import Literature.AlgebraicGeometry.HodgeTheory.RealSl2BlocksTimesCMProductSpan
import Literature.AlgebraicGeometry.HodgeTheory.Sl2IsotypicTimesCMDivisorClasses
import Literature.AlgebraicGeometry.Pohlmann1968.SimpleCMAbelianVarietyPowersDivisorGenerated
import HarnessLib

/-!
# `B = D` on `B × Z` for `B` with slots over an abelian variety with real `𝔰𝔩₂`-block data and `Z` with slots over `C` of CM type:
# Moonen–Zarhin 1999 Thm. (3.2)(2) PROVED for the «RM × CM» class; `A × E`, `A × T` (`E` a CM elliptic curve, `T` a simple CM threefold) are stably nondegenerate

Family `hodge`, layer `Literature/AlgebraicGeometry/HodgeTheory`.  Written for the cell `pub-hodgecm2` (COR-CM), seat `b27` gen 35,
count-neutral lane MT-RANK-FIVE-DIVISORS (file F6; companion of `Sl2IsotypicTimesCMDivisorClasses`, the `𝔰𝔩₂`-ISOTYPIC class, with
the same §1 lemma `isDivisorGenerated_prod_of_productSpan`).  UNCONDITIONAL; theorems only, no definition, no named fact; nothing
here uses or asserts HC_CM.

PUBLISHED STATEMENT.  Moonen–Zarhin, Math. Ann. 315 (1999), §3 Thm. (3.2) (after Hazama): «Let `X₁` and `X₂` be complex abelian
varieties which both satisfy condition (D). … (2) Suppose `X₁` has no factors of Type 4 and `X₂` is of CM-type.  Then `X₁ × X₂`
again satisfies (D) and `Hg(X₁ × X₂) = Hg(X₁) × Hg(X₂)`.»  The tree has the REAL-MULTIPLICATION class `HasRealSl2Blocks A`
(`End⁰(A)` commutative with real characters cutting `H¹(A) ⊗ ℂ` into two-dimensional blocks carrying `(1,0)`/`(0,1)` bases —
`End⁰(A)` a totally real field of degree `dim A` (Ribet 1983), `End⁰(A) = ℚ` for an elliptic curve, finite orthogonal products
of such): condition (D) for `A` (`HasRealSl2Blocks.isStablyNondegenerate`), case (1) of Thm. (3.2) (`HasRealSl2Blocks.prod`,
`RealSl2BlocksProducts`), and the product span for `A × C`, `C` of CM type (`HasRealSl2Blocks.hodgeClassesProductSpan_of_avSlots`,
`RealSl2BlocksTimesCMProductSpan`) — but the divisor consequence (case (2) of Thm. (3.2)) only as HC statements modulo HC of the
CM factor.  This file records case (2) as condition (D):

* **`HasRealSl2Blocks.isDivisorGenerated_prod_of_avSlots`** — `B` with `n` slots over `A` (real `𝔰𝔩₂`-block data), `Z` with
  `n` slots over `C` of CM type, `B(Z) = D(Z)` ⟹ `B(B × Z) = D(B × Z)`;
* **`HasRealSl2Blocks.isStablyNondegenerate_prod_of_isOfCMType`** — `C` of CM type and stably nondegenerate ⟹ `A × C` stably
  nondegenerate (all mixed powers `A^{M+1} × C^{N+1}`: `…_powSucc_prod_powSucc_…`);
* UNCONDITIONAL instances: **`HasRealSl2Blocks.isStablyNondegenerate_prod_cmCurve`** (`C = E` a CM elliptic curve, Tate–Murasaki),
  **`HasRealSl2Blocks.isStablyNondegenerate_prod_of_isSimple_of_isOfCMType_of_dim_le_three`** (`C` a SIMPLE CM abelian variety of
  dimension `≤ 3`, Pohlmann / Moonen–Zarhin (5.2): `isDivisorGenerated_powSucc_of_isSimple_of_isOfCMType_of_dim_le_three`), and the
  Hodge conjecture for all powers of these products; real-multiplication readings `…_of_isTotallyReal_…`.

## References
* [MoonenZarhin1999LowDim] B. Moonen, Yu. Zarhin, Math. Ann. 315 (1999) 711–733, §2 condition (D), §3 Thm. (3.2), (3.8), §5 (5.2)
  [corpus: paper:arxiv-math_9901113 p. 4–6]. [cite: MoonenZarhin1999LowDim, §3 Thm. (3.2)(2)]
* [Hazama1989] F. Hazama, Duke Math. J. 58 (1989) 31–37 (= Gordon 7.6.2). [cite: Hazama1989, Thm. (= Gordon 7.6.2)]
* [Hazama1983] F. Hazama, Tôhoku Math. J. 35 (1983), Thm. (1.1), §3. [cite: Hazama1983, §3 (pp. 305–306)]
* [Ribet1983] K. A. Ribet, Amer. J. Math. 105 (1983), Thm. 0–1. [cite: Ribet1983, Thm. 0–1]
* [Gordon1999HodgeAVSurvey] B. B. Gordon, App. B of Lewis (1999), Thm. 7.5, Def. 7.6, Thm. 7.6.2. [cite: Gordon1999HodgeAVSurvey, Thm. 7.5 and Thm. 7.6.2]
* [vanGeemen1994HodgeAV] B. van Geemen, LNM 1594 (1994), §2.4–2.5, Thm. 4.3. [cite: vanGeemen1994HodgeAV, §2.4–2.5 and Thm. 4.3]
* [Lombardo2016] D. Lombardo, Ann. Inst. Fourier 66 (2016), Lemma 3.4 (p. 1229). [cite: Lombardo2016, Lemma 3.4 (p. 1229)]
-/

noncomputable section

open CategoryTheory Module NumberField

namespace Literature.AlgebraicGeometry.HodgeTheory

open Literature.AlgebraicGeometry.Motives (AbelianVariety)
open Literature.AlgebraicGeometry.ComplexMultiplication (EndField)
open Literature.AlgebraicGeometry.Pohlmann1968 (isDivisorGenerated_powSucc_of_isSimple_of_isOfCMType_of_dim_le_three)

/-! ### §1 Moonen–Zarhin Thm. (3.2)(2) for real `𝔰𝔩₂`-block data -/

section Slots

variable {A B C Z : AbelianVariety ℂ} {n : ℕ} {gB : Fin n → (B ⟶ A)} {gC : Fin n → (Z ⟶ C)}

/-- **Moonen–Zarhin 1999 Thm. (3.2)(2), PROVED for the «RM × CM» class.**  Let `A` carry real `𝔰𝔩₂`-block data
(`HasRealSl2Blocks A`: no factor of Type 4), `B` have `n` slots over `A`, `C` be of CM type and `Z` have `n` slots over `C` with
`B(Z) = D(Z)`.  Then `B(B × Z) = D(B × Z)`: the product span (`HasRealSl2Blocks.hodgeClassesProductSpan_of_avSlots`, Lombardo 3.4
/ Moonen–Zarhin (3.1) proved for this class), `B(B) = D(B)` (`HasRealSl2Blocks.isDivisorGenerated_of_avSlots`, Ribet/Hazama) and
`isDivisorGenerated_prod_of_productSpan`. [cite: MoonenZarhin1999LowDim, §3 Thm. (3.2)(2)] [cite: Hazama1989, Thm. (= Gordon 7.6.2)]
[cite: Lombardo2016, Lemma 3.4 (p. 1229)] -/
theorem HasRealSl2Blocks.isDivisorGenerated_prod_of_avSlots (hA : HasRealSl2Blocks A) (hC : Milne1999.IsOfCMType C)
    (hgB : AVSlots A B gB) (hgC : AVSlots C Z gC) (hZD : IsDivisorGenerated Z) : IsDivisorGenerated (B.prod Z) :=
  isDivisorGenerated_prod_of_productSpan B Z (hA.hodgeClassesProductSpan_of_avSlots hC hgB hgC)
    (hA.isDivisorGenerated_of_avSlots hgB) hZD

/-- **The binder shape of Thm. (3.2)(2) / Hazama, discharged on this class**: `HasNoTypeIVFactor B → IsOfCMType Z →
IsDivisorGenerated B → IsDivisorGenerated Z → IsDivisorGenerated (B × Z)` (the first three hypotheses are theorems here).
[cite: MoonenZarhin1999LowDim, §3 Thm. (3.2)(2)] [cite: Hazama1989, Thm. (= Gordon 7.6.2)] -/
theorem HasRealSl2Blocks.moonenZarhin_3_2_2_of_avSlots (hA : HasRealSl2Blocks A) (hC : Milne1999.IsOfCMType C)
    (hgB : AVSlots A B gB) (hgC : AVSlots C Z gC) :
    HasNoTypeIVFactor B → Milne1999.IsOfCMType Z → IsDivisorGenerated B → IsDivisorGenerated Z →
      IsDivisorGenerated (B.prod Z) :=
  fun _ _ _ hZD => hA.isDivisorGenerated_prod_of_avSlots hC hgB hgC hZD

end Slots

/-! ### §2 `A × C` is stably nondegenerate when the CM factor is -/

section Powers

variable {A C : AbelianVariety ℂ}

/-- **`B(A^{N+1} × C^{N+1}) = D`** from `B(C^{N+1}) = D`, for `A` with real `𝔰𝔩₂`-block data and `C` of CM type.
[cite: MoonenZarhin1999LowDim, §3 Thm. (3.2)(2)] [cite: Gordon1999HodgeAVSurvey, Thm. 7.5 and Thm. 7.6.2] -/
theorem HasRealSl2Blocks.isDivisorGenerated_powSucc_prod_powSucc_of_isOfCMType (hA : HasRealSl2Blocks A)
    (hC : Milne1999.IsOfCMType C) (N : ℕ) (hD : IsDivisorGenerated (C.powSucc N)) :
    IsDivisorGenerated ((A.powSucc N).prod (C.powSucc N)) :=
  hA.isDivisorGenerated_prod_of_avSlots hC (AVSlots.powSucc A N) (AVSlots.powSucc C N) hD

/-- **Moonen–Zarhin Thm. (3.2)(2) as condition (D): `A × C` is stably nondegenerate** for `A` with real `𝔰𝔩₂`-block data and
`C` of CM type satisfying condition (D) (`IsStablyNondegenerate C`): `(A × C)^{N+1} ≼ A^{N+1} × C^{N+1}` has `B = D` for every `N`.
[cite: MoonenZarhin1999LowDim, §3 Thm. (3.2)(2)] [cite: Gordon1999HodgeAVSurvey, Thm. 7.5 (1), Def. 7.6 and Thm. 7.6.2] -/
theorem HasRealSl2Blocks.isStablyNondegenerate_prod_of_isOfCMType (hA : HasRealSl2Blocks A) (hC : Milne1999.IsOfCMType C)
    (hCs : IsStablyNondegenerate C) : IsStablyNondegenerate (A.prod C) := fun N =>
  isDivisorGenerated_powSucc_prod_of_isDivisorGenerated_prod_powSucc A C N
    (hA.isDivisorGenerated_powSucc_prod_powSucc_of_isOfCMType hC N (hCs N))

/-- **All mixed powers `A^{M+1} × C^{N+1}` are stably nondegenerate** under the same hypotheses.
[cite: MoonenZarhin1999LowDim, §3 Thm. (3.2)(2)] [cite: Gordon1999HodgeAVSurvey, Def. 7.6 and Thm. 7.6.2] -/
theorem HasRealSl2Blocks.isStablyNondegenerate_powSucc_prod_powSucc_of_isOfCMType (hA : HasRealSl2Blocks A)
    (hC : Milne1999.IsOfCMType C) (hCs : IsStablyNondegenerate C) (M N : ℕ) :
    IsStablyNondegenerate ((A.powSucc M).prod (C.powSucc N)) :=
  (hA.isStablyNondegenerate_prod_of_isOfCMType hC hCs).powSucc_prod_powSucc M N

/-- **UNCONDITIONAL: `A × E` is stably nondegenerate** for `A` with real `𝔰𝔩₂`-block data and `E` an elliptic curve with complex
multiplication (Tate–Murasaki `B(E^{N+1}) = D`, `EllipticCurve.isStablyNondegenerate`) — Moonen–Zarhin (3.8)–(3.9) for the
real-multiplication class and all powers. [cite: MoonenZarhin1999LowDim, §3 Thm. (3.2)(2) and (3.8)–(3.9)]
[cite: vanGeemen1994HodgeAV, Thm. 4.3] [cite: Gordon1999HodgeAVSurvey, Thm. 7.5 (1) and Def. 7.6] -/
theorem HasRealSl2Blocks.isStablyNondegenerate_prod_cmCurve (hA : HasRealSl2Blocks A) {E : AbelianVariety ℂ} (hE : E.dim = 1)
    (hEcm : Milne1999.IsOfCMType E) : IsStablyNondegenerate (A.prod E) :=
  hA.isStablyNondegenerate_prod_of_isOfCMType hEcm (EllipticCurve.isStablyNondegenerate hE)

/-- **UNCONDITIONAL: `A × T` is stably nondegenerate** for `A` with real `𝔰𝔩₂`-block data and `T` a SIMPLE abelian variety of CM
type of dimension `≤ 3` (CM elliptic curves, simple CM surfaces, simple CM threefolds: every power has `B = D`, Pohlmann 1968 /
Moonen–Zarhin (5.2), the tree's `isDivisorGenerated_powSucc_of_isSimple_of_isOfCMType_of_dim_le_three`).
[cite: MoonenZarhin1999LowDim, §3 Thm. (3.2)(2) and §5 (5.2)] [cite: Gordon1999HodgeAVSurvey, Thm. 7.5 (1) and Thm. 7.6.2] -/
theorem HasRealSl2Blocks.isStablyNondegenerate_prod_of_isSimple_of_isOfCMType_of_dim_le_three (hA : HasRealSl2Blocks A)
    {T : AbelianVariety ℂ} (hs : T.IsSimple) (h0 : 0 < T.dim) (h3 : T.dim ≤ 3) (hcm : Milne1999.IsOfCMType T) :
    IsStablyNondegenerate (A.prod T) :=
  hA.isStablyNondegenerate_prod_of_isOfCMType hcm fun N =>
    isDivisorGenerated_powSucc_of_isSimple_of_isOfCMType_of_dim_le_three T hs h0 h3 hcm N

/-- **The Hodge conjecture for every power `(A × T)^{N+1}`**, `A` with real `𝔰𝔩₂`-block data, `T` simple of CM type of dimension
`≤ 3`, UNCONDITIONALLY (no HC_CM hypothesis: compare `HasRealSl2Blocks.hodgeConjectureFor_prod_of_cmHodgeHypothesis`).
[cite: MoonenZarhin1999LowDim, §2 condition (D), §3 Thm. (3.2)(2) and §5 (5.2)] [cite: vanGeemen1994HodgeAV, §2.4] -/
theorem HasRealSl2Blocks.hodgeConjectureFor_powSucc_prod_of_isSimple_of_isOfCMType_of_dim_le_three (hA : HasRealSl2Blocks A)
    {T : AbelianVariety ℂ} (hs : T.IsSimple) (h0 : 0 < T.dim) (h3 : T.dim ≤ 3) (hcm : Milne1999.IsOfCMType T) (N : ℕ) :
    HodgeConjectureFor ((A.prod T).powSucc N).dim ((A.prod T).powSucc N).X :=
  (hA.isStablyNondegenerate_prod_of_isSimple_of_isOfCMType_of_dim_le_three hs h0 h3 hcm).hodgeConjectureFor_powSucc N

end Powers

/-! ### §3 Real-multiplication readings -/

section RealMultiplication

variable {A C : AbelianVariety ℂ}

/-- **Ribet-type real multiplication times a stably nondegenerate CM variety is stably nondegenerate**: `End⁰(A)` a totally real
field of degree `dim A` (`hasRealSl2Blocks_of_isTotallyReal`), `C` of CM type with condition (D) ⟹ `A × C` satisfies condition (D)
— Moonen–Zarhin Thm. (3.2)(2) for Type I(e₀) of relative dimension one. [cite: MoonenZarhin1999LowDim, §3 Thm. (3.2)(2)]
[cite: Ribet1983, Thm. 0–1] [cite: Hazama1983, §3 (pp. 305–306)] -/
theorem isStablyNondegenerate_prod_of_isTotallyReal_of_isOfCMType (hF : IsField A.endAlgebra)
    [IsTotallyReal (EndField A hF)] (hdeg : Module.finrank ℚ A.endAlgebra = A.dim) (hC : Milne1999.IsOfCMType C)
    (hCs : IsStablyNondegenerate C) : IsStablyNondegenerate (A.prod C) :=
  (hasRealSl2Blocks_of_isTotallyReal A hF hdeg).isStablyNondegenerate_prod_of_isOfCMType hC hCs

/-- **UNCONDITIONAL: `A × T` is stably nondegenerate, hence all its powers satisfy the Hodge conjecture**, for `End⁰(A)` a
totally real field of degree `dim A` and `T` a simple CM abelian variety of dimension `≤ 3`.
[cite: MoonenZarhin1999LowDim, §3 Thm. (3.2)(2) and §5 (5.2)] [cite: Ribet1983, Thm. 0–1] -/
theorem isStablyNondegenerate_prod_of_isTotallyReal_of_isSimple_of_isOfCMType_of_dim_le_three (hF : IsField A.endAlgebra)
    [IsTotallyReal (EndField A hF)] (hdeg : Module.finrank ℚ A.endAlgebra = A.dim) {T : AbelianVariety ℂ} (hs : T.IsSimple)
    (h0 : 0 < T.dim) (h3 : T.dim ≤ 3) (hcm : Milne1999.IsOfCMType T) : IsStablyNondegenerate (A.prod T) :=
  (hasRealSl2Blocks_of_isTotallyReal A hF hdeg).isStablyNondegenerate_prod_of_isSimple_of_isOfCMType_of_dim_le_three hs h0 h3 hcm

end RealMultiplication

end Literature.AlgebraicGeometry.HodgeTheory

end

* EXERCISE REQUIREMENTS
Each line from the one containing "T) : IsStablyNondegenerate" through the end of the listing above should be copied exactly, with no other line included.

* WRITTEN RESPONSE
    (h0 : 0 < T.dim) (h3 : T.dim ≤ 3) (hcm : Milne1999.IsOfCMType T) : IsStablyNondegenerate (A.prod T) :=
  (hasRealSl2Blocks_of_isTotallyReal A hF hdeg).isStablyNondegenerate_prod_of_isSimple_of_isOfCMType_of_dim_le_three hs h0 h3 hcm

end RealMultiplication

end Literature.AlgebraicGeometry.HodgeTheory

end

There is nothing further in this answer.